EXERCISE PROMPT |
Give back the entries verbatim.

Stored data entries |

=== Section Start ===

/-- ★ **THE ABSTRACT COINVARIANT BOUND.** Let a group `G` act on an abelian group `A`, `I′ ≤ G`, `φ ∈ G` with
`φ • A^{I′} ⊆ A^{I′}`, `F ≤ A` any additive subgroup, `d q : ℕ`. Suppose (hF) every `I′`-FIXED element of `F` is killed by `d`,
and (hu) for every `m ∈ A` there is an integer `j` with `φ • (j • m) − j • m − q • m ∈ F` («`φ` acts on `A/F` by a scalar `u`
with `u − 1 = q · (unit)`», read element-wise). Then every `I′`-fixed `m` satisfies `(d·q) • m = φ • m' − m'` for some
`I′`-fixed `m'`: the `φ`-COINVARIANTS of `A^{I′}` are killed by `d·q`. Proof: `m₁ := j • m` is fixed; `n := φ•m₁ − m₁ − q•m`
lies in `F` and is fixed, so `d • n = 0`; `m' := d • m₁`. No stability of `F`, no divisibility, no CM hypothesis.
[cite: SerreLocalFields1979, XIII §1 (H¹ of a procyclic group = coinvariants)] [cite: NeukirchSchmidtWingberg2008, (1.7.7)] -/
theorem exists_fixed_and_mul_smul_eq_smul_sub (I' : Subgroup G) (φ : G)
    (hφ : ∀ m : A, (∀ x ∈ I', x • m = m) → ∀ x ∈ I', x • (φ • m) = φ • m)
    (F : AddSubgroup A) {d q : ℕ}
    (hF : ∀ n ∈ F, (∀ x ∈ I', x • n = n) → d • n = 0)
    (hu : ∀ m : A, ∃ j : ℤ, φ • (j • m) - j • m - q • m ∈ F)
    (m : A) (hm : ∀ x ∈ I', x • m = m) :
    ∃ m' : A, (∀ x ∈ I', x • m' = m') ∧ (d * q) • m = φ • m' - m' := by
  obtain ⟨j, hj⟩ := hu m
  -- `m₁ := j • m` is fixed, and so is `n := φ • m₁ − m₁ − q • m ∈ F`
  have hm₁ : ∀ x ∈ I', x • (j • m) = j • m := fun x hx ↦ by rw [smul_comm, hm x hx]
  have hnfix : ∀ x ∈ I', x • (φ • (j • m) - j • m - q • m) = φ • (j • m) - j • m - q • m := fun x hx ↦ by
    rw [smul_sub, smul_sub, hφ (j • m) hm₁ x hx, hm₁ x hx, smul_comm x q m, hm x hx]
  have hd : d • (φ • (j • m) - j • m - q • m) = 0 := hF _ hj hnfix
  refine ⟨d • (j • m), fun x hx ↦ by rw [smul_comm, hm₁ x hx], ?_⟩
  rw [smul_sub, smul_sub, sub_eq_zero] at hd
  rw [mul_nsmul', smul_comm φ d (j • m)]
  exact hd.symm

/-- ★ **The `p = 2` reading** of the abstract coinvariant bound: if some `τ ∈ I′` acts as `−1` on `F` (hτ) then every `I′`-fixed
element of `F` is killed by `2` (`n = τ • n = −n`); with `q = 2^v` in (hu) every `I′`-fixed `m` has
`2^{v+1} • m = φ • m' − m'` with `m'` fixed. On the habitat: `A = E[2^∞]`, `I′ = Gal(K̄/K̃_∞) ∩ I_{v̄}`, `F = Ê[2^∞]`, `χ_cyc(τ) = −1`,
`φ` a Frobenius lift acting on `Ẽ[2^∞]` by `u` with `u − 1 = 2^v · odd`. [cite: SerreLocalFields1979, XIII §1]
[cite: GreenbergLNM1716, §2 (ordinary filtration at p)] -/
theorem exists_fixed_and_two_pow_succ_smul_eq_smul_sub (I' : Subgroup G) (φ : G)
    (hφ : ∀ m : A, (∀ x ∈ I', x • m = m) → ∀ x ∈ I', x • (φ • m) = φ • m)
    (F : AddSubgroup A) (hτ : ∃ τ ∈ I', ∀ n ∈ F, τ • n = -n) {v : ℕ}
    (hu : ∀ m : A, ∃ j : ℤ, φ • (j • m) - j • m - 2 ^ v • m ∈ F)
    (m : A) (hm : ∀ x ∈ I', x • m = m) :
    ∃ m' : A, (∀ x ∈ I', x • m' = m') ∧ 2 ^ (v + 1) • m = φ • m' - m' := by
  obtain ⟨τ, hτI, hτF⟩ := hτ
  have hF : ∀ n ∈ F, (∀ x ∈ I', x • n = n) → 2 • n = 0 := fun n hn hfix ↦ by
    have h1 : τ • n = n := hfix τ hτI
    rw [hτF n hn] at h1
    rw [two_nsmul]
    nth_rw 1 [← h1]
    exact neg_add_cancel n
  rw [pow_succ']
  exact exists_fixed_and_mul_smul_eq_smul_sub I' φ hφ F hF hu m hm

end Coinv

/-! ## §2. The curve-level discharge of `hcoinv`, and the door from `hgen` + `hord` -/

section Curve

variable {K : Type} [Field K] [NumberField K] (W : WeierstrassCurve K) (vbar : HeightOneSpectrum (𝓞 K))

=== Section End ===

RESULT |
/-- ★ **THE ABSTRACT COINVARIANT BOUND.** Let a group `G` act on an abelian group `A`, `I′ ≤ G`, `φ ∈ G` with
`φ • A^{I′} ⊆ A^{I′}`, `F ≤ A` any additive subgroup, `d q : ℕ`. Suppose (hF) every `I′`-FIXED element of `F` is killed by `d`,
and (hu) for every `m ∈ A` there is an integer `j` with `φ • (j • m) − j • m − q • m ∈ F` («`φ` acts on `A/F` by a scalar `u`
with `u − 1 = q · (unit)`», read element-wise). Then every `I′`-fixed `m` satisfies `(d·q) • m = φ • m' − m'` for some
`I′`-fixed `m'`: the `φ`-COINVARIANTS of `A^{I′}` are killed by `d·q`. Proof: `m₁ := j • m` is fixed; `n := φ•m₁ − m₁ − q•m`
lies in `F` and is fixed, so `d • n = 0`; `m' := d • m₁`. No stability of `F`, no divisibility, no CM hypothesis.
[cite: SerreLocalFields1979, XIII §1 (H¹ of a procyclic group = coinvariants)] [cite: NeukirchSchmidtWingberg2008, (1.7.7)] -/
theorem exists_fixed_and_mul_smul_eq_smul_sub (I' : Subgroup G) (φ : G)
    (hφ : ∀ m : A, (∀ x ∈ I', x • m = m) → ∀ x ∈ I', x • (φ • m) = φ • m)
    (F : AddSubgroup A) {d q : ℕ}
    (hF : ∀ n ∈ F, (∀ x ∈ I', x • n = n) → d • n = 0)
    (hu : ∀ m : A, ∃ j : ℤ, φ • (j • m) - j • m - q • m ∈ F)
    (m : A) (hm : ∀ x ∈ I', x • m = m) :
    ∃ m' : A, (∀ x ∈ I', x • m' = m') ∧ (d * q) • m = φ • m' - m' := by
  obtain ⟨j, hj⟩ := hu m
  -- `m₁ := j • m` is fixed, and so is `n := φ • m₁ − m₁ − q • m ∈ F`
  have hm₁ : ∀ x ∈ I', x • (j • m) = j • m := fun x hx ↦ by rw [smul_comm, hm x hx]
  have hnfix : ∀ x ∈ I', x • (φ • (j • m) - j • m - q • m) = φ • (j • m) - j • m - q • m := fun x hx ↦ by
    rw [smul_sub, smul_sub, hφ (j • m) hm₁ x hx, hm₁ x hx, smul_comm x q m, hm x hx]
  have hd : d • (φ • (j • m) - j • m - q • m) = 0 := hF _ hj hnfix
  refine ⟨d • (j • m), fun x hx ↦ by rw [smul_comm, hm₁ x hx], ?_⟩
  rw [smul_sub, smul_sub, sub_eq_zero] at hd
  rw [mul_nsmul', smul_comm φ d (j • m)]
  exact hd.symm

/-- ★ **The `p = 2` reading** of the abstract coinvariant bound: if some `τ ∈ I′` acts as `−1` on `F` (hτ) then every `I′`-fixed
element of `F` is killed by `2` (`n = τ • n = −n`); with `q = 2^v` in (hu) every `I′`-fixed `m` has
`2^{v+1} • m = φ • m' − m'` with `m'` fixed. On the habitat: `A = E[2^∞]`, `I′ = Gal(K̄/K̃_∞) ∩ I_{v̄}`, `F = Ê[2^∞]`, `χ_cyc(τ) = −1`,
`φ` a Frobenius lift acting on `Ẽ[2^∞]` by `u` with `u − 1 = 2^v · odd`. [cite: SerreLocalFields1979, XIII §1]
[cite: GreenbergLNM1716, §2 (ordinary filtration at p)] -/
theorem exists_fixed_and_two_pow_succ_smul_eq_smul_sub (I' : Subgroup G) (φ : G)
    (hφ : ∀ m : A, (∀ x ∈ I', x • m = m) → ∀ x ∈ I', x • (φ • m) = φ • m)
    (F : AddSubgroup A) (hτ : ∃ τ ∈ I', ∀ n ∈ F, τ • n = -n) {v : ℕ}
    (hu : ∀ m : A, ∃ j : ℤ, φ • (j • m) - j • m - 2 ^ v • m ∈ F)
    (m : A) (hm : ∀ x ∈ I', x • m = m) :
    ∃ m' : A, (∀ x ∈ I', x • m' = m') ∧ 2 ^ (v + 1) • m = φ • m' - m' := by
  obtain ⟨τ, hτI, hτF⟩ := hτ
  have hF : ∀ n ∈ F, (∀ x ∈ I', x • n = n) → 2 • n = 0 := fun n hn hfix ↦ by
    have h1 : τ • n = n := hfix τ hτI
    rw [hτF n hn] at h1
    rw [two_nsmul]
    nth_rw 1 [← h1]
    exact neg_add_cancel n
  rw [pow_succ']
  exact exists_fixed_and_mul_smul_eq_smul_sub I' φ hφ F hF hu m hm

end Coinv

/-! ## §2. The curve-level discharge of `hcoinv`, and the door from `hgen` + `hord` -/

section Curve

variable {K : Type} [Field K] [NumberField K] (W : WeierstrassCurve K) (vbar : HeightOneSpectrum (𝓞 K))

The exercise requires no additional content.